import Literature.MathematicalPhysics.QuantumFieldTheory.Balaban1983to89.B13Bound226Assembly
import Literature.MathematicalPhysics.QuantumFieldTheory.Balaban1983to89.B13Eq216LatticeSum

/-!
# `Balaban1983to89.B13Bound226From216` — T. Bałaban, *Renormalization group approach to lattice gauge field theories.
II. Cluster expansions*, Commun. Math. Phys. **116** (1988) 1–22 [Balaban1988RG2Cluster], pp. 15–17: the bound (2.26)
of the generic term (2.14) assembled end to end (`B13Bound226Assembly`) with the replacement errors entered in the
PRINTED ENTRYWISE SHAPE (2.16) — `|R(b,b′)| ≤ θ·exp(−κ|b₋ − b′₋|)` for kernels indexed by bonds located on the unit
lattice — instead of the derived (2.21)/(2.17) shapes: the step «(2.16) ⇒ (2.21), (2.17)» (*"The other quadratic forms,
i.e. the forms R₁, R₂, R₃, can be bounded in a similar way using (2.16), by the forms (2.21)"*; *"The determinants … are
equal for the new operators, hence this factor can be estimated by (2.17)"*) is performed here by the Schur / Leibniz
row-sum mechanisms of `B13PerturbativeStep` / `B13Replacement223` §6 and the lattice constant of `B13Eq216LatticeSum`
(Σ_{b′} e^{−κ|b₋−b′₋|} ≤ m(1 + 2/κ)^ν when at most m bonds sit at a site of ℤ^ν).

statement-level skeleton of published theorems with citation tags; proofs where landed; nothing here is a claim about
the Yang–Mills mass gap

PDF held: `paper:balaban1988-cmp116-rg-ii-cluster` (journal page = PDF page + 0); pp. 15–17 re-read this session from the
materialised text `p0015.txt`–`p0017.txt` and the cell transcript `pub-balaban/b2b-balaban-b13/transcript-B13.md`
ll. 144–165 (locus L16a: (2.16)/(2.17) are BY ASSERTION in print).

CITATION HEADER (verbatim, p. 16 [PDF 16]): *"For the quadratic form in the first exponential the difference is a
quadratic form ½⟨X, R₁X⟩, with matrix elements satisfying the bound*
`|R₁(b, b′)| ≦ (O(1)e^{−⅓δ₀M} + O(α₀ + α₁)) exp(−½δ₀|b₋ − b′₋|).`  (2.16)
*… The determinants in the next factor are equal for the new operators, hence this factor can be estimated by*
`exp((O(1)e^{−⅓δ₀M} + O(α₀ + α₁))|Z₀|).`  (2.17)  *Similarly, the next Gaussian measure is replaced by the measure with
the new covariance, multiplied by a quotient of determinants, which can be estimated by (2.17), and by the function
exp½⟨B, R₂B⟩ with R₂ satisfying (2.16). In the second exponential the difference between the new bilinear form and the
form in (2.15) is a bilinear from ⟦sic⟧ −⟨B, R₃X⟩ with R₃ satisfying (2.16). … The other quadratic forms, i.e. the forms
R₁, R₂, R₃, can be bounded in a similar way using (2.16), by the forms* `½(O(1)e^{−⅓δ₀M} + O(α₀ + α₁))(‖ZX‖² + ‖Z₀B‖²)`
(2.21)"; p. 17: *"This ends the estimate of the expression (2.14). Gathering together all the bounds we get"* (2.26).

WHAT IS REPRODUCED (unit `lit-balaban-r10` gen 11, B13 fold owner; SKELETON rows `B13.Eq2.16`, `B13.Eq2.17`,
`B13.Eq2.21`, `B13.Eq2.26`, `B13.Eq2.15` of `HOME/lit-balaban-r10/ROWS-B13.md`, HOME = `run/shared/lean/pub/lit-balaban/`;
the gen-10 HANDOFF item «end-to-end corollary taking (2.16) entrywise»).  Index sets are abstract finite types LOCATED on
ℤ^ν by maps `loc` with at most `m` indices per site (for the bonds of the unit lattice indexed by (b₋, direction),
`m = ν`: `B13Eq216LatticeSum.card_fiber_bond_le`); the distance is `|loc b − loc b′|₁` (`B2Lemma25Proof.l1dist`).
* §1 `sum_exp_neg_l1dist_loc_le_pt`, `rowSum_norm_le_of_entrywise`, `colSum_norm_le_of_entrywise` — the lattice
  constant for RECTANGULAR located kernels (`R₃`: bonds of `Z₀` × bonds of `Z`): absolute row and column sums
  `≤ θ·m·(1 + 2/κ)^ν`.
* §2 the five hypotheses of `B13Bound226Assembly.norm_core214_F214_le_K` FROM THE ENTRYWISE (2.16), one `σ` at a time:
  `hR1_of_entrywise` ((2.21) for `R₁`), `hR2_of_entrywise` (for `R₂ = C⁻¹ − Re A = −Re E`, `E := A − C⁻¹` the difference
  of the analytically continued precision and its `σ = 0`, `(U, 0)` value), `hR3_of_entrywise` (rectangular `R₃`),
  `h17a_of_entrywise` / `h17b_of_entrywise` ((2.17): the two determinant factors `≤ exp(η|Λ|)`,
  `η = ½K′θ′(1 + (1 − K′θ′)⁻¹)`, `θ′ = θ·m(1+2/κ)^ν`, `K′ = K₀·m(1+2/κ_C)^ν` from an entrywise decay
  `|C(b,b′)| ≤ K₀e^{−κ_C|b₋−b′₋|}` of the new covariance `C = C^{(k)}(Z₀, 0)` — the [15] propagator bound, locus L17a).
* §3 **`norm_core214_F214_le_K_of_216`** (the sup bound `K` of the last three lines of (2.14) on the parameter
  polydiscs), **`norm_term214_le_226_of_216`** ((2.26) assembled), **`norm_term214_le_226_of_216_218`** (with the
  printed bracket at the τ-radii (2.18)) and **`norm_core214_F214_le_window_shape_of_216`** (the shape consumed by the
  window/torus joiner `B13Lemma3WindowCauchy.h226_of_cauchy`) — `B13Bound226Assembly` §1–§4 with `hR1`, `hR2`, `hR3`,
  `h17a`, `h17b` REPLACED by: (2.16) entrywise, uniformly for the `σ` of the σ-polydisc, for `R₁(σ)`, `E(σ) = A(σ) − C⁻¹`,
  `R₃(σ)`; the entrywise decay of `C`; and the smallness `K′θ′ < 1` (print: *"We have assumed … that
  e^{−⅓δ₀M}e^{16κ₁} < 1"*, R11).  The printed constant of (2.21)/(2.17), «O(1)e^{−⅓δ₀M} + O(α₀ + α₁)», is `θ′`
  resp. `η`: the `θ` of (2.16) times the lattice O(1).
HONEST SCOPE.  Knitting only: after this file the chain (2.14) → (2.26) for the typed generic term
(`B13Term214.term214 … (core214 A Γ (F214 …))`) has as by-assertion inputs exactly the CROSS-PAPER leaves — the
entrywise (2.16) for the three kernels of the analytically continued operators (L16a; its Cauchy mechanism is
`B13PerturbativeStep.WRS.sub_apply_zero_of_differentiableOn`), the entrywise decay and the norms `c`, `g` of the [13]/[15]
operators (L17a), (2.20) and (2.22) in their printed shapes (rows B13.Eq2.20 / 2.22, proved for the lattice objects in
`B13Resum220.ineq220` / `B13.indicator_le_exp_222`), and separate analyticity in (σ, τ).  No `sorry`, no definition, no
new named fact (D-0026).
-/

noncomputable section

namespace Literature.MathematicalPhysics.QuantumFieldTheory.Balaban1983to89.B13Bound226From216

open Complex MeasureTheory Metric Finset Matrix
open B2Lemma25Proof (l1dist l1dist_nonneg l1dist_comm sum_exp_neg_l1dist_le)
open B13PerturbativeStep (WRS WeightHyp)
open B13Eq216LatticeSum (weightHyp_l1dist)
open B13Term214 (SepHolOn term214 core214 F214)
open B13Replacement223 (hR1_of_WRS hR2_of_WRS hR3_of_rowSum h17a_of_WRS h17b_of_WRS)
open B13Bound226Assembly (norm_core214_F214_le_K K_le_window_shape)
open B13CauchyDecay (norm_term214_le_215 norm_term214_le_226)
open B13Bound143 (invTau)

/-! ## §1. The lattice constant for rectangular located kernels -/

section Lattice

variable {ν : ℕ} {n p : Type*} [Fintype n] {𝕜 : Type*} [RCLike 𝕜]

/-- **The lattice constant from an arbitrary base point.**  If `loc : n → ℤ^ν` places at most `m` indices at each
site, then for every `x ∈ ℤ^ν` and rate `b > 0`, `Σ_j e^{−b|x − loc j|₁} ≤ m·(1 + 2/b)^ν` (group by sites, then
`B2Lemma25Proof.sum_exp_neg_l1dist_le`) — the printed *"this yields a constant O(1)"* for a kernel whose row index lives
on another index set (the rectangular `R₃`). [cite: Balaban1988RG2Cluster, (2.16) p.16 and p.16 after (2.19)] -/
theorem sum_exp_neg_l1dist_loc_le_pt {b : ℝ} (hb : 0 < b) (loc : n → (Fin ν → ℤ)) {m : ℕ}
    (hfib : ∀ x : Fin ν → ℤ, (Finset.univ.filter fun j => loc j = x).card ≤ m) (x : Fin ν → ℤ) :
    ∑ j, Real.exp (-(b * l1dist x (loc j))) ≤ m * (1 + 2 / b) ^ ν := by
  classical
  have hfw := Finset.sum_fiberwise_of_maps_to (s := (Finset.univ : Finset n)) (t := Finset.univ.image loc)
    (g := loc) (fun j hj => Finset.mem_image_of_mem loc hj) (fun j => Real.exp (-(b * l1dist x (loc j))))
  rw [← hfw]
  calc ∑ y ∈ Finset.univ.image loc, ∑ j ∈ Finset.univ.filter (fun j => loc j = y),
        Real.exp (-(b * l1dist x (loc j)))
      = ∑ y ∈ Finset.univ.image loc,
          ((Finset.univ.filter fun j => loc j = y).card : ℝ) * Real.exp (-(b * l1dist x y)) := by
        refine Finset.sum_congr rfl fun y _ => ?_
        have hc : ∀ j ∈ Finset.univ.filter (fun j => loc j = y),
            Real.exp (-(b * l1dist x (loc j))) = Real.exp (-(b * l1dist x y)) := fun j hj => by
          rw [(Finset.mem_filter.1 hj).2]
        rw [Finset.sum_congr rfl hc, Finset.sum_const, nsmul_eq_mul]
    _ ≤ ∑ y ∈ Finset.univ.image loc, (m : ℝ) * Real.exp (-(b * l1dist x y)) :=
        Finset.sum_le_sum fun y _ => mul_le_mul_of_nonneg_right (by exact_mod_cast hfib y) (Real.exp_pos _).le
    _ = m * ∑ y ∈ Finset.univ.image loc, Real.exp (-(b * l1dist x y)) := by rw [Finset.mul_sum]
    _ ≤ m * (1 + 2 / b) ^ ν :=
        mul_le_mul_of_nonneg_left (sum_exp_neg_l1dist_le hb x _) (Nat.cast_nonneg m)

/-- **Absolute row sums of a located rectangular kernel with entrywise decay** (`R₃`, bonds of `Z₀` × bonds of `Z`):
`‖R i j‖ ≤ θe^{−κ|loc′ i − loc j|₁}`, `κ > 0`, at most `m` column indices per site ⇒ `Σ_j ‖R i j‖ ≤ θ·m·(1 + 2/κ)^ν`.
[cite: Balaban1988RG2Cluster, (2.16) p.16, (2.21) p.16] -/
theorem rowSum_norm_le_of_entrywise {R : Matrix p n 𝕜} {θ κ : ℝ} (hθ : 0 ≤ θ) (hκ : 0 < κ)
    (locp : p → (Fin ν → ℤ)) (locn : n → (Fin ν → ℤ)) {m : ℕ}
    (hfib : ∀ x : Fin ν → ℤ, (Finset.univ.filter fun j => locn j = x).card ≤ m)
    (hR : ∀ i j, ‖R i j‖ ≤ θ * Real.exp (-(κ * l1dist (locp i) (locn j)))) (i : p) :
    ∑ j, ‖R i j‖ ≤ θ * (m * (1 + 2 / κ) ^ ν) :=
  calc ∑ j, ‖R i j‖ ≤ ∑ j, θ * Real.exp (-(κ * l1dist (locp i) (locn j))) := Finset.sum_le_sum fun j _ => hR i j
    _ = θ * ∑ j, Real.exp (-(κ * l1dist (locp i) (locn j))) := by rw [Finset.mul_sum]
    _ ≤ θ * (m * (1 + 2 / κ) ^ ν) :=
        mul_le_mul_of_nonneg_left (sum_exp_neg_l1dist_loc_le_pt hκ locn hfib (locp i)) hθ

omit [Fintype n] in
/-- **Absolute column sums of a located rectangular kernel with entrywise decay**: `‖R i j‖ ≤ θe^{−κ|loc′ i − loc j|₁}`,
`κ > 0`, at most `m` ROW indices per site ⇒ `Σ_i ‖R i j‖ ≤ θ·m·(1 + 2/κ)^ν` (the printed weight is symmetric in
b, b′). [cite: Balaban1988RG2Cluster, (2.16) p.16, (2.21) p.16] -/
theorem colSum_norm_le_of_entrywise [Fintype p] {R : Matrix p n 𝕜} {θ κ : ℝ} (hθ : 0 ≤ θ) (hκ : 0 < κ)
    (locp : p → (Fin ν → ℤ)) (locn : n → (Fin ν → ℤ)) {m : ℕ}
    (hfib : ∀ x : Fin ν → ℤ, (Finset.univ.filter fun i => locp i = x).card ≤ m)
    (hR : ∀ i j, ‖R i j‖ ≤ θ * Real.exp (-(κ * l1dist (locp i) (locn j)))) (j : n) :
    ∑ i, ‖R i j‖ ≤ θ * (m * (1 + 2 / κ) ^ ν) :=
  calc ∑ i, ‖R i j‖ ≤ ∑ i, θ * Real.exp (-(κ * l1dist (locn j) (locp i))) :=
        Finset.sum_le_sum fun i _ => by rw [l1dist_comm]; exact hR i j
    _ = θ * ∑ i, Real.exp (-(κ * l1dist (locn j) (locp i))) := by rw [Finset.mul_sum]
    _ ≤ θ * (m * (1 + 2 / κ) ^ ν) :=
        mul_le_mul_of_nonneg_left (sum_exp_neg_l1dist_loc_le_pt hκ locp hfib (locn j)) hθ

/-- **Entrywise decay ⇒ plain absolute row sums `≤ θ·m(1+2/κ)^ν` for `A` and `Aᵀ`** — the typed row-sum form
`B13PerturbativeStep.WRS` at rate `0` (weights `e^{0·d} = 1`), which is all the Schur bound (2.21) and the Leibniz
bound (2.17) consume (`B13Eq216LatticeSum.WRS.of_entrywise_loc` / `_transpose` at `κ′ = 0`).
[cite: Balaban1988RG2Cluster, (2.16) p.16 and p.16 after (2.19)] -/
theorem WRS_zero_of_entrywise {A : Matrix n n 𝕜} {θ κ : ℝ} (hθ : 0 ≤ θ) (hκ : 0 < κ)
    (loc : n → (Fin ν → ℤ)) {m : ℕ} (hfib : ∀ x : Fin ν → ℤ, (Finset.univ.filter fun j => loc j = x).card ≤ m)
    (hA : ∀ i j, ‖A i j‖ ≤ θ * Real.exp (-(κ * l1dist (loc i) (loc j)))) :
    WRS 0 (fun i j => l1dist (loc i) (loc j)) A (θ * (m * (1 + 2 / κ) ^ ν)) ∧
      WRS 0 (fun i j => l1dist (loc i) (loc j)) Aᵀ (θ * (m * (1 + 2 / κ) ^ ν)) := by
  have h1 := B13Eq216LatticeSum.WRS.of_entrywise_loc hθ hκ loc hfib hA
  have h2 := B13Eq216LatticeSum.WRS.of_entrywise_loc_transpose hθ hκ loc hfib hA
  rw [sub_zero] at h1 h2
  exact ⟨h1, h2⟩

end Lattice

/-! ## §2. The hypotheses `hR1`, `hR2`, `hR3`, `h17a`, `h17b` from the entrywise (2.16) -/

section From216

variable {ν : ℕ} {Λ N : Type} [Fintype Λ] [Fintype N] [DecidableEq Λ] [DecidableEq N]
variable {A : Matrix Λ Λ ℂ} {C : Matrix Λ Λ ℝ}

omit [DecidableEq N] in
/-- **`hR1` from (2.16) for `R₁`** (*"For the quadratic form in the first exponential the difference is a quadratic form
½⟨X, R₁X⟩, with matrix elements satisfying the bound (2.16)"*): if `Re⟨Γ_σX, A⁻¹Γ_σX⟩ = ⟨Γ₀X, CΓ₀X⟩ − ⟨X, R₁X⟩` with
`|R₁(b,b′)| ≤ θe^{−κ|b₋−b′₋|₁}` (`κ > 0`, bonds located on ℤ^ν with `≤ m` per site), then
`−½Re⟨Γ_σX, A⁻¹Γ_σX⟩ ≤ −½⟨Γ₀X, CΓ₀X⟩ + ½θ′‖X‖²`, `θ′ = θ·m(1+2/κ)^ν` — (2.21) for `R₁` by Schur
(`B13Replacement223.hR1_of_WRS`). [cite: Balaban1988RG2Cluster, (2.16) p.16, (2.21) p.16] -/
theorem hR1_of_entrywise (Γσ : (N → ℝ) → (Λ → ℂ)) (Γ₀ : Matrix Λ N ℝ) (R₁ : Matrix N N ℝ) {θ κ : ℝ}
    (hθ : 0 ≤ θ) (hκ : 0 < κ) (loc : N → (Fin ν → ℤ)) {m : ℕ}
    (hfib : ∀ x : Fin ν → ℤ, (Finset.univ.filter fun j => loc j = x).card ≤ m)
    (hdef : ∀ X : N → ℝ, ((Γσ X) ⬝ᵥ (A⁻¹ *ᵥ Γσ X)).re = (Γ₀ *ᵥ X) ⬝ᵥ (C *ᵥ (Γ₀ *ᵥ X)) - X ⬝ᵥ (R₁ *ᵥ X))
    (h216 : ∀ b b', ‖R₁ b b'‖ ≤ θ * Real.exp (-(κ * l1dist (loc b) (loc b')))) (X : N → ℝ) :
    -(1 / 2) * ((Γσ X) ⬝ᵥ (A⁻¹ *ᵥ Γσ X)).re
      ≤ -(1 / 2 * ((Γ₀ *ᵥ X) ⬝ᵥ (C *ᵥ (Γ₀ *ᵥ X)))) + θ * (m * (1 + 2 / κ) ^ ν) / 2 * (X ⬝ᵥ X) := by
  obtain ⟨h1, h1t⟩ := WRS_zero_of_entrywise hθ hκ loc hfib h216
  exact hR1_of_WRS (weightHyp_l1dist le_rfl loc) Γσ Γ₀ R₁ hdef h1 h1t X

omit [Fintype Λ] [DecidableEq Λ] in
/-- A complex entrywise bound passes to the real part and to its negative; private plumbing. [folklore] -/
private theorem entrywise_re_neg {E : Matrix Λ Λ ℂ} {g : Λ → Λ → ℝ} (hE : ∀ i j, ‖E i j‖ ≤ g i j) :
    ∀ i j, ‖(-(E.map Complex.re)) i j‖ ≤ g i j := fun i j => by
  rw [Matrix.neg_apply, norm_neg, Matrix.map_apply, Real.norm_eq_abs]
  exact (Complex.abs_re_le_norm _).trans (hE i j)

* * * * * * * * *

— ABOUT THIS TASK —
In the listing above, find the line containing "fun i j => by" and please quote exactly that line through the last one, and no other lines.

— SOLUTION BELOW —
    ∀ i j, ‖(-(E.map Complex.re)) i j‖ ≤ g i j := fun i j => by
  rw [Matrix.neg_apply, norm_neg, Matrix.map_apply, Real.norm_eq_abs]
  exact (Complex.abs_re_le_norm _).trans (hE i j)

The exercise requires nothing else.